Naive Percentage Algorithm:
If there is a 28% chance of Josh Allen passing to Stefon Diggs and 70% chance of Stefon Diggs catching that pass, then we multiply .28 by .70 and get .196 which we then multiply by 100 which gives us a 19.6% chance of winning.
- 19.6% Chance Of Points Occurring On One Pass
The 19.6% is based on the probability of one pass, though in this instance with the time remaining we have three passes left in the game with this percentage of outcome, which should leave us with a naive assumption of a 20% chance of winning.
- 20% Chance Of Points Occurring On Three Passes
Taking these assumptions and the isolated factors for a path to a win, with the exception of only being reliant on the outcome of Stefon Diggs, we can build a win algorithm of all these contributions together.
(((((Percent Avg. Passes To Diggs / 100) * (Percent Avg. Catches By Diggs / 100)) * 100) * Passes To Diggs Left In The Game) / (Passes To Diggs Left In The Game * 100))
The overall naive algorithm from this simple model would predict that if all goes as expected, my actual percentage of win would 20% instead of the 1% that the progress bar showed me.
The 20% chance of occurring points on three passes seems like a nice outcome, but we have to question, is it really that low, is it really that improbable that talented NFL players are 20% likely to achieve their objective?
Probability of Mutually Exclusive Events Algorithm:
One of my friends suggests that the best way to approach this problem is by measuring the probability of mutually exclusive events. Through the lens of the 19.6% of success on one pass and reception we can identify that there is a 80.4% chance of a missed pass and reception. We are taking this binomial distribution approach to concatenate the probability of failure and use the inverse to find the probability of success.
When we take the 80.4% and distribute that through multiplication, across the number of opportunities or single events, we find the most numerous outcome which is that of failing three (3) times. So, in evaluation we look at 0.804 and multiply that three 3 times to simulate the events and get to 0.52, which we then multiply by 100 which gives us a 52% percentage rate of failure.

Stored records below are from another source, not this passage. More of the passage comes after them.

omit [Fact l.Prime] in
/-- A bad index lies over a finite place (`V̲^bad ⊆ V̲^non`, abc-iut-L5-t2 `Vbad_subset_Vnon`).
([IUTchI] Def 3.1 (b) p.61) [claim: Mochizuki2012, status: disputed] -/
theorem exists_indexCopyVal_eq_non_of_mem_indexCopyBad {v : D.IndexCopy} (hv : v ∈ D.indexCopyBad) :
    ∃ w : FinitePlace K, D.indexCopyVal v = Val.non w := by
  have hnon : (D.indexCopyVal v).IsNon := (D.Vbad_subset_Vnon ((D.mem_indexCopyBad_iff v).1 hv)).2
  obtain ⟨w, hw⟩ := Sum.isRight_iff.mp hnon
  exact ⟨w, hw⟩

/-- **Every decomposition group `G_v̲ ⊆ G_F` at an index over a non-archimedean valuation surjects onto `ℤ/l`**
(`l` the prime of the initial Θ-data, or any prime). ([IUTchI] Def 3.1 (e) p.62) [claim: Mochizuki2012, status: disputed] -/
theorem exists_decompAt_monoidHom_zmod_surjective_of_isNon {v : D.IndexCopy} (hv : (D.indexCopyVal v).IsNon) :
    ∃ χ : ↥(D.decompAt v) →* Multiplicative (ZMod l), Function.Surjective χ := by
  obtain ⟨w, hw⟩ := Sum.isRight_iff.mp hv
  rw [D.decompAt_of_indexCopyVal_eq_non hw]
  haveI := D.isScalarTower
  haveI := D.normal_K
  haveI := D.isAlgClosure
  haveI : IsAlgClosed Fbar := IsAlgClosure.isAlgClosed F
  exact exists_monoidHom_decompositionSubgroupGF_zmod_surjective (FinitePlace.maximalIdeal w) _ F l

/-- **Every BAD decomposition group `G_v̲ ⊆ G_F` (`v̲ ∈ V̲^bad`) surjects onto `ℤ/l`** — the LAW «`D_v̲` has a quotient
of order `l`» of abc-iut-L5-lead's booking 2026-08-26T23:44:42Z (c), DISCHARGED. ([IUTchI] Def 3.1 (e) p.62)
[claim: Mochizuki2012, status: disputed] -/
theorem exists_decompAt_monoidHom_zmod_surjective {v : D.IndexCopy} (hv : v ∈ D.indexCopyBad) :
    ∃ χ : ↥(D.decompAt v) →* Multiplicative (ZMod l), Function.Surjective χ := by
  obtain ⟨w, hw⟩ := D.exists_indexCopyVal_eq_non_of_mem_indexCopyBad hv
  exact D.exists_decompAt_monoidHom_zmod_surjective_of_isNon (Sum.isRight_iff.mpr ⟨w, hw⟩)

/-- **Every bad decomposition group carries a NONTRIVIAL `ℤ/l`-character `χ_v̲ ≠ 1`** — the displayed hypothesis
`(χ, hχ)` of abc-iut-w4-d077's `evalSectionBinderRegeom₄ v χ hχ` and of abc-iut-L5-t8's NV-J5 theorems, as a THEOREM.
([IUTchI] Def 3.1 (e) p.62) [claim: Mochizuki2012, status: disputed] -/
theorem exists_decompAt_monoidHom_zmod_ne_one {v : D.IndexCopy} (hv : v ∈ D.indexCopyBad) :
    ∃ χ : ↥(D.decompAt v) →* Multiplicative (ZMod l), χ ≠ 1 := by
  obtain ⟨χ, hχ⟩ := D.exists_decompAt_monoidHom_zmod_surjective hv
  refine ⟨χ, fun h => ?_⟩
  obtain ⟨σ, hσ⟩ := hχ (Multiplicative.ofAdd 1)
  rw [h, MonoidHom.one_apply] at hσ
  have h1 : (1 : ZMod l) = 0 := by
    simpa using (congrArg Multiplicative.toAdd hσ).symm
  exact one_ne_zero h1

/-- **A nontrivial `ℤ/l`-character family on ALL bad decomposition groups exists** (the binder shape
`χ : ∀ v ∈ V̲^bad, decompAt v →* ℤ/l`, `hχ : ∀ v hv, χ v hv ≠ 1` of p477346, INHABITED).
([IUTchI] Def 3.1 (e) p.62) [claim: Mochizuki2012, status: disputed] -/
theorem exists_decompAt_characterFamily_ne_one :
    ∃ χ : ∀ v : D.IndexCopy, v ∈ D.indexCopyBad → (↥(D.decompAt v) →* Multiplicative (ZMod l)),
      ∀ v (hv : v ∈ D.indexCopyBad), χ v hv ≠ 1 := by
  choose χ hχ using fun (v : D.IndexCopy) (hv : v ∈ D.indexCopyBad) =>
    D.exists_decompAt_monoidHom_zmod_ne_one hv
  exact ⟨χ, hχ⟩

end DecompAt

/-! ### NV-J5 WITHOUT the character family: the (K‴) telescope inhabited at `regeom₄` -/

section NV

open Literature.AnabelianGeometry.AbsoluteAnabelian TorsionMonodromyModel TorsionCuspModel
open scoped WeierstrassCurve.Affine Classical

variable {F K Fbar : Type u} [Field F] [NumberField F] [Field K] [NumberField K] [Algebra F K] [Field Fbar]
  [Algebra F Fbar] [Algebra K Fbar] {E : WeierstrassCurve F} [E.IsElliptic] {l : ℕ} {Pb : BadPlacePredicates K}
  (D₀ : InitialThetaData F K Fbar E l Pb) [Fact l.Prime]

- 52% Chance Of No Passes Being Thrown And / Or Not Received
We know the percentage of failure is at 52% and so in being that all three attempts failed at that rate, the percentage of success is the inverse at 48%, meaning that if the probability of all three available passes failing is at one point, the inverse of that point is the opportunity for success.
- 48% Chance Of Passes Being Thrown And Received
((((((((Percent Avg. Passes To Diggs / 100) * (Percent Avg. Catches By Diggs / 100)) * 100) -100) / 100 ) * Passes To Diggs Left In The Game) * 100 ) -100)
This evaluation of mutually exclusive events represents the outcome of one contingent event occurring over three consecutive events in a vacuum like fashion with the same probability. In this one event, there is a 48% chance that all chances are met, which returns in favor of a larger percentage, and helps us reach our fandom thinking, that ‘obviously’ in a regular set of events, we should at least be able to get a few more points, with almost a few more minutes.
This whole thesis is accepting that at the end of the game Josh Allen threw to Diggs as he did on average, maybe not even more to increase the odds, or less to reduce them. Potentially not of more yards to increase the points, or less to reduce them. Even accepting that what could occur but would probably not based on the human experience which would lead us to believe, that one of these passes was for a touchdown, and increasing the points by a larger factor. I believe a predictive model would perform on these statistics as well as the game time, and the odds of these considerations for making an estimate of my approximate win.